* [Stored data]

import Summits.HubbardSuperconductivity.HubbardSuperconductivity.Theorems.AnisotropyChordTransferFibre3FinXDEvalW

/-!
# Route `AnisotropyChord` / H0 rotor rung: FIN per-`L` row-D (KT-2a″) cell facts, `L = 15`, cells 116–117

Kernel facts `xdCellAny0 15 (49/50) la lb aD = true` (in-kernel point tables, zero data; `decide +kernel`) for the combined-cell
grid of `L = 15` (g5 design, 1–2.5 % cells); assembled in `…FinXDFifteen`.  Prover seat `hubbard-h0-rotor-p3` g7; helper for piece A =
stmt-HubbardSuperconductivity-23918 of rung 19089 (`--supports`, helper class).  WHAT THIS IS NOT: nothing here proves superconductivity in the
Hubbard model (rotor TARGET as worded stays FALSE, g15 verdict); kernel facts for ONE hypothesis of ONE conditional reduction.  No sorry.
-/

set_option linter.dupNamespace false
set_option autoImplicit false

namespace Summit.HubbardSuperconductivity.HubbardSuperconductivity.Theorems.AnisotropyChord.Transfer.Fibre3

namespace FinXD

/-- cell 116 of `L = 15` (`cert`). [folklore] -/
theorem xd15_116 : xdCellAny0 15 (49/50 : ℚ) 4318486209675695 4426448364917588 (7/100 : ℚ) = true := by (rw [← xdCellAnyW0_eq]; decide +kernel)

/-- cell 117 of `L = 15` (`cert`). [folklore] -/
theorem xd15_117 : xdCellAny0 15 (49/50 : ℚ) 4426448364917588 4537109574040528 (7/100 : ℚ) = true := by (rw [← xdCellAnyW0_eq]; decide +kernel)

end FinXD

end Summit.HubbardSuperconductivity.HubbardSuperconductivity.Theorems.AnisotropyChord.Transfer.Fibre3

* [WHAT YOU HAVE TO DO]
Show each line of the data that contains the string "folklore".

* [ANSWER TO THIS TASK]
/-- cell 116 of `L = 15` (`cert`). [folklore] -/
/-- cell 117 of `L = 15` (`cert`). [folklore] -/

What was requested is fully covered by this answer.